• Sat. Apr 18th, 2026

Pada tahun 2025, Permata Bank akan menghasilkan laba bersih sebesar Rp3,6 Triliun.

ByBunga Lestari

Feb 13, 2026

Jakarta, Intra62.com –

Pada akhir tahun 2025, PT Bank Permata Tbk (Permata Bank) mengantongi laba setelah pajak sebesar Rp3,6 triliun, dengan total pendapatan tumbuh sebesar 3,8 persen menjadi Rp12,6 triliun.

Pendapatan non-bunga Permata Bank tercatat meningkat sebesar 34,1 persen menjadi 2,6 triliun rupiah.

Di Jakarta, Kamis, Direktur Utama Permata Bank Meliza M. Rusli menyatakan, “Permata Bank terus menjaga momentum pertumbuhannya di tengah dinamika perekonomian dan industri perbankan Indonesia sepanjang tahun 2025 dengan tetap disiplin, prudent, dan konsisten menempatkan nasabah sebagai pusat dari setiap rencana dan keputusan.”

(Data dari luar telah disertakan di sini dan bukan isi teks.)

import Summits.BirchSwinnertonDyer.BirchSwinnertonDyer.Theorems.ThetaPartnerAtTwoSignedControlAtTwoMuRealCardFour
import HarnessLib

/-!
# Milne *ADT* I Thm. 4.10(b) for `E[2]` over ANY number field when `E` has a rational point of order `2`

Route `ThetaPartnerAtTwo`, crux K4 `SignedControlAtTwo` (stmt-BirchSwinnertonDyer-20309), line `eulerchar` v10, lead
`bsd-wall-tp2-p3` g4 (`--supports stmt-BirchSwinnertonDyer-20309`, helper).  File 6 of the real-place packet: the hypothesis
`hpow` («every `σ ∈ Γ_K` acts on `E[2]` with `2`-power order») of file 5's
`middleExact_canonical_torsionGaloisModule_two_of_pow` DISCHARGED from a Galois-fixed non-zero `2`-torsion point.

* `AddMonoidHom.apply_apply_eq_self_of_card_four` — group theory: an injective additive endomorphism of a group of
  order `4` and exponent `2` fixing a non-zero element is an involution (`M = {0, P, m, m + P}`; `f m ∈ {m, m + P}`);
* `pow_two_eq_one_of_fixed` — hence every `σ` acts on such a Galois module `M` with `(ρ σ)² = 1`;
* **`middleExact_canonical_torsionGaloisModule_two_of_fixedPoint`** — Milne I 4.10(b) `Ker γ¹ ⊆ Im β¹` for `E[2]`, THE
  canonical invariant maps at level `2`, every admissible `S ⊇ {v ∣ ∞}`, over EVERY number field `K` (real places allowed),
  for every elliptic `E/K` with a point `P ∈ E[2]`, `P ≠ 0`, fixed by `Γ_K` (a `K`-rational `2`-torsion point).

HONEST FRAMING. THEOREMS ONLY; elementary group theory + file 5; NOT K4's habitat (there `E(ℚ)[2] = 0` and the missing input
is the archimedean descent, `PT-AT-2-REALPLACES.md` (N1)); no item closes; BSD is not proved by any of this.

References: [MilneADT2006] I Thm. 4.10(b); [SilvermanAEC2009] III.6.4, VIII §1.
-/

noncomputable section

open CategoryTheory Function NumberField IsDedekindDomain
open scoped NumberField ContRepresentation

set_option linter.dupNamespace false
set_option autoImplicit false

namespace Summit.BirchSwinnertonDyer.BirchSwinnertonDyer.Theorems.SignedEC.MuReal

open Field
open Literature.NumberTheory.GaloisRepresentations Literature.NumberTheory.GaloisCohomology
open Literature.NumberTheory.GaloisRepresentations.DiscreteGaloisModule (mu MuCarrier TateDual tateDual
  localTatePairingZMod unramifiedSubgroup)
open _root_.TopRep _root_.ContRepresentation _root_.ContinuousCohomology
open Literature.NumberTheory.EllipticCurves WeierstrassCurve

/-! ## §1. Group theory on `(ℤ/2)²` -/

/-- **An injective additive endomorphism of a group of order `4` and exponent `2` that fixes a non-zero element is an
involution**: `M = {0, P, m, m + P}`, so `f m ∈ {m, m + P}` and in either case `f (f m) = m` (`2P = 0`). [folklore] -/
theorem AddMonoidHom.apply_apply_eq_self_of_card_four {M : Type} [AddCommGroup M] [Finite M]
    (h2 : ∀ m : M, 2 • m = 0) (hcard : Nat.card M = 4) (f : M →+ M) (hf : Injective f)
    {P : M} (hP0 : P ≠ 0) (hP : f P = P) (m : M) : f (f m) = m := by
  classical
  haveI := Fintype.ofFinite M
  have hPP : P + P = 0 := by rw [← two_nsmul]; exact h2 P
  by_cases hm0 : m = 0
  · subst hm0; rw [map_zero, map_zero]
  by_cases hmP : m = P
  · subst hmP; rw [hP, hP]
  -- the four elements `0, P, m, m + P` are distinct, hence exhaust `M`
  have h1 : m + P ≠ 0 := fun h => hmP (by
    have : m = -P := eq_neg_of_add_eq_zero_left h
    rw [this, neg_eq_iff_add_eq_zero, hPP])
  have h2' : m + P ≠ P := fun h => hm0 (by simpa using h)
  have h3 : m + P ≠ m := fun h => hP0 (by simpa using h)
  set T : Finset M := {0, P, m, m + P} with hT
  have hTcard : T.card = 4 := by
    rw [hT, Finset.card_insert_of_notMem, Finset.card_insert_of_notMem, Finset.card_insert_of_notMem,
      Finset.card_singleton]
    · simpa using h3.symm
    · simp only [Finset.mem_insert, Finset.mem_singleton, not_or]; exact ⟨fun h => hmP h.symm, fun h => h2' h.symm⟩
    · simp only [Finset.mem_insert, Finset.mem_singleton, not_or]
      exact ⟨fun h => hP0 h.symm, fun h => hm0 h.symm, fun h => h1 h.symm⟩
  have hTuniv : T = Finset.univ := Finset.eq_univ_of_card T (by rw [hTcard, ← Nat.card_eq_fintype_card, hcard])
  have hfm : f m ∈ T := by rw [hTuniv]; exact Finset.mem_univ _
  have hfm0 : f m ≠ 0 := fun h => hm0 (hf (by rw [h, map_zero]))
  have hfmP : f m ≠ P := fun h => hmP (hf (by rw [h, hP]))
  rw [hT] at hfm
  simp only [Finset.mem_insert, Finset.mem_singleton] at hfm
  rcases hfm with h | h | h | h
  · exact absurd h hfm0
  · exact absurd h hfmP
  · rw [h, h]
  · rw [h, map_add, h, hP, add_assoc, hPP, add_zero]

/-! ## §2. Galois modules of order `4` and exponent `2` with a fixed non-zero vector -/

variable {K : Type} [Field K]

/-- **Every `σ ∈ Γ_K` acts with `(ρ σ)² = 1` on a Galois module of order `4` and exponent `2` having a non-zero
`Γ_K`-fixed vector** — the hypothesis `hpow` of `middleExact_canonical_of_card_eq_four_of_pow` with `k = 1`. [folklore] -/
theorem pow_two_eq_one_of_fixed {M : Type} [AddCommGroup M] [TopologicalSpace M] [DiscreteTopology M] [Finite M]
    (ρ : DiscreteGaloisModule K M) (h2 : ∀ m : M, 2 • m = 0) (hcard : Nat.card M = 2 ^ 2)
    {P : M} (hP0 : P ≠ 0) (hP : ∀ σ : absoluteGaloisGroup K, ρ σ P = P) (σ : absoluteGaloisGroup K) :
    ∃ k : ℕ, (ρ σ) ^ (2 ^ k) = 1 := by
  refine ⟨1, ?_⟩
  have hmul : ∀ (x y : absoluteGaloisGroup K) (m : M), ρ (x * y) m = ρ x (ρ y m) := fun x y m => by
    change ρ.toRepresentation (x * y) m = ρ.toRepresentation x (ρ.toRepresentation y m)
    rw [map_mul]; rfl
  have hone : ∀ m : M, ρ 1 m = m := fun m => by
    change ρ.toRepresentation 1 m = m
    rw [map_one]; rfl
  have hinj : Injective (ρ σ) := fun m m' h => by
    have h' := congrArg (ρ σ⁻¹) h
    rwa [← hmul, ← hmul, inv_mul_cancel, hone, hone] at h'
  rw [pow_one, pow_two]
  refine LinearMap.ext fun m => ?_
  rw [Module.End.mul_apply, Module.End.one_apply]
  exact AddMonoidHom.apply_apply_eq_self_of_card_four h2 (by norm_num [hcard]) (ρ σ).toAddMonoidHom hinj hP0
    (hP σ) m

/-! ## §3. `E[2]` with a rational `2`-torsion point -/

variable [NumberField K]

/-- **Milne *ADT* I Thm. 4.10(b) `Ker γ¹ ⊆ Im β¹` for `M = E[2]` over ANY number field `K` for an elliptic curve `E/K` with a
`K`-RATIONAL POINT OF ORDER `2`** (`P ∈ E[2]`, `P ≠ 0`, `σ • P = P` for all `σ ∈ Γ_K`), THE canonical invariant maps at level
`2`, every admissible `S ⊇ {v ∣ ∞}` — real places allowed (`middleExact_canonical_torsionGaloisModule_two_of_pow` +
`pow_two_eq_one_of_fixed`; `#E[2] = 4`, `2·E[2] = 0`). [cite: MilneADT2006, Ch. I, Thm. 4.10(b)] [cite: SilvermanAEC2009, Cor. III.6.4(b)] -/
theorem middleExact_canonical_torsionGaloisModule_two_of_fixedPoint [Fact (Nat.Prime 2)] (W : WeierstrassCurve K)
    [W.IsElliptic] [Finite (geomTorsion W ((2 : ℕ) : ℤ))]
    (P : geomTorsion W ((2 : ℕ) : ℤ)) (hP0 : P ≠ 0) (hP : ∀ σ : absoluteGaloisGroup K, σ • P = P)
    {S : Finset (Place K)} (hSinf : ∀ w : InfinitePlace K, (Sum.inl w : Place K) ∈ S)
    (hS : ∀ v : HeightOneSpectrum (𝓞 K), (Sum.inr v : Place K) ∉ S →
      ((2 : ℕ) : 𝓞 K) ∉ v.asIdeal ∧ GaloisRep.IsUnramifiedAt v (W.torsionGaloisModule ((2 : ℕ) : ℤ)))
    (t : Π v : Place K, galoisCohomology ((W.torsionGaloisModule ((2 : ℕ) : ℤ)).toLocal v) 1)
    (horth : ∀ y : galoisCohomology ((W.torsionGaloisModule ((2 : ℕ) : ℤ)).tateDual 2) 1,
      (∀ v : HeightOneSpectrum (𝓞 K), (Sum.inr v : Place K) ∉ S →
        galoisCohomology.localization ((W.torsionGaloisModule ((2 : ℕ) : ℤ)).tateDual 2) (Sum.inr v) 1 y ∈
          unramifiedSubgroup (GaloisRep.toLocal v ((W.torsionGaloisModule ((2 : ℕ) : ℤ)).tateDual 2)) 1) →
      ∑ v ∈ S, localTatePairingZMod (W.torsionGaloisModule ((2 : ℕ) : ℤ)) 2 v (LocalInvariants.canonical K 2 v) (t v)
        (galoisCohomology.localization ((W.torsionGaloisModule ((2 : ℕ) : ℤ)).tateDual 2) v 1 y) = 0) :
    ∃ x : galoisCohomology (W.torsionGaloisModule ((2 : ℕ) : ℤ)) 1,
      (∀ v : HeightOneSpectrum (𝓞 K), (Sum.inr v : Place K) ∉ S →
        galoisCohomology.localization (W.torsionGaloisModule ((2 : ℕ) : ℤ)) (Sum.inr v) 1 x ∈
          unramifiedSubgroup (GaloisRep.toLocal v (W.torsionGaloisModule ((2 : ℕ) : ℤ))) 1) ∧
      ∀ v ∈ S, galoisCohomology.localization (W.torsionGaloisModule ((2 : ℕ) : ℤ)) v 1 x = t v := by
  have h2 : ∀ Q : geomTorsion W ((2 : ℕ) : ℤ), 2 • Q = 0 := fun Q => Subtype.ext (by
    have h := (mem_geomTorsion_iff W ((2 : ℕ) : ℤ) (Q : geomPoints W)).mp Q.2
    rw [natCast_zsmul] at h
    exact h)
  haveI : NeZero ((2 : ℕ) : K) := ⟨by exact_mod_cast (two_ne_zero : (2 : K) ≠ 0)⟩
  have hcard : Nat.card (geomTorsion W ((2 : ℕ) : ℤ)) = 2 ^ 2 :=
    Literature.NumberTheory.EllipticCurves.natCard_geomTorsion W 2
  exact middleExact_canonical_torsionGaloisModule_two_of_pow W
    (fun σ => pow_two_eq_one_of_fixed (W.torsionGaloisModule ((2 : ℕ) : ℤ)) h2 hcard hP0
      (fun τ => by rw [torsionGaloisModule_apply_apply]; exact hP τ) σ)
    hSinf hS t horth

end Summit.BirchSwinnertonDyer.BirchSwinnertonDyer.Theorems.SignedEC.MuReal

end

Secara tahunan, total aset Permata Bank akan meningkat sebesar 3,6 persen menjadi Rp268,3 triliun pada tahun 2025.

Pada periode yang sama, penyaluran kredit meningkat sebesar 5,5 persen yoy menjadi Rp163,3 triliun, terutama didorong oleh pertumbuhan segmen korporasi sebesar 11,2 persen yoy menjadi Rp99,6 triliun.

Selama periode yang sama tahun lalu, rasio NPL gross dan loan at risk (LAR) masing-masing berada pada level 2,1 persen dan 4,3 persen. Ini merupakan kombinasi dari kinerja kredit yang baik dan kualitas kredit yang tetap stabil dan sehat.

Perseroan terus mempertahankan rasio coverage NPL dan LAR yang memadai pada level 356 persen dan 171 persen, masing-masing, untuk menjaga kebutuhan pencadangan atas potensi penurunan kredit secara konservatif.

Dari sisi pendanaan, perseroan mencatat peningkatan simpanan nasabah sebesar 3,9 persen yoy menjadi Rp192,8 triliun, terutama berkat pertumbuhan CASA sebesar 20,1 persen.

Selain itu, rasio CASA Permata Bank meningkat menjadi 63,9 persen dari 55,3% pada periode yang sama tahun sebelumnya.

Selain itu, perusahaan terus menjaga tingkat likuiditasnya pada tingkat yang sehat melalui manajemen struktur neraca yang sangat baik. Ini ditunjukkan oleh rasio loan to deposit (LDR) sebesar 84,5% pada tahun 2025.

Selain itu, rasio likuiditas yang didasarkan pada ketentuan Basel III tetap jauh di atas batas minimum undang-undang sebesar 100%.

Permata Bank mencatat liquidity coverage ratio (LCR) rata-rata pada 296,5 persen dan net stable funding ratio (NSFR) pada 126,8 persen pada akhir kuartal keempat tahun 2025.

Menurut Permata Bank, struktur permodalan termasuk rasio CAR sebesar 34,6 persen dan CET-1 sebesar 26,6 persen pada akhir 2025.

Rasio permodalan perseroan adalah salah satu yang terkuat di antara bank umum komersial terbesar di Indonesia, menurut perusahaan.

Organisasi mengatakan bahwa permodalan yang kuat sangat penting untuk mendukung pertumbuhan bisnis yang berkelanjutan di masa depan, baik organik maupun anorganik.

Selain itu, kinerja unit usaha syariah (UUS) perusahaan terus menunjukkan peningkatan, dengan laba operasional sebelum provisi sebesar Rp785,3 miliar, tumbuh 8,1 persen per tahun.

Pendapatan setelah distribusi bagi hasil yang tumbuh mencapai 6,5% yoy dan konsistensi pengendalian biaya yang baik mendukung pertumbuhan ini.

Pada bagian pendanaan, simpanan nasabah UUS Permata Bank mencapai Rp27,0 triliun, didorong oleh pertumbuhan CASA sebesar 13,4 persen per tahun.

Ini meningkatkan rasio CASA UUS menjadi 73,6%, lebih tinggi dari rata-rata sektor perbankan syariah Indonesia.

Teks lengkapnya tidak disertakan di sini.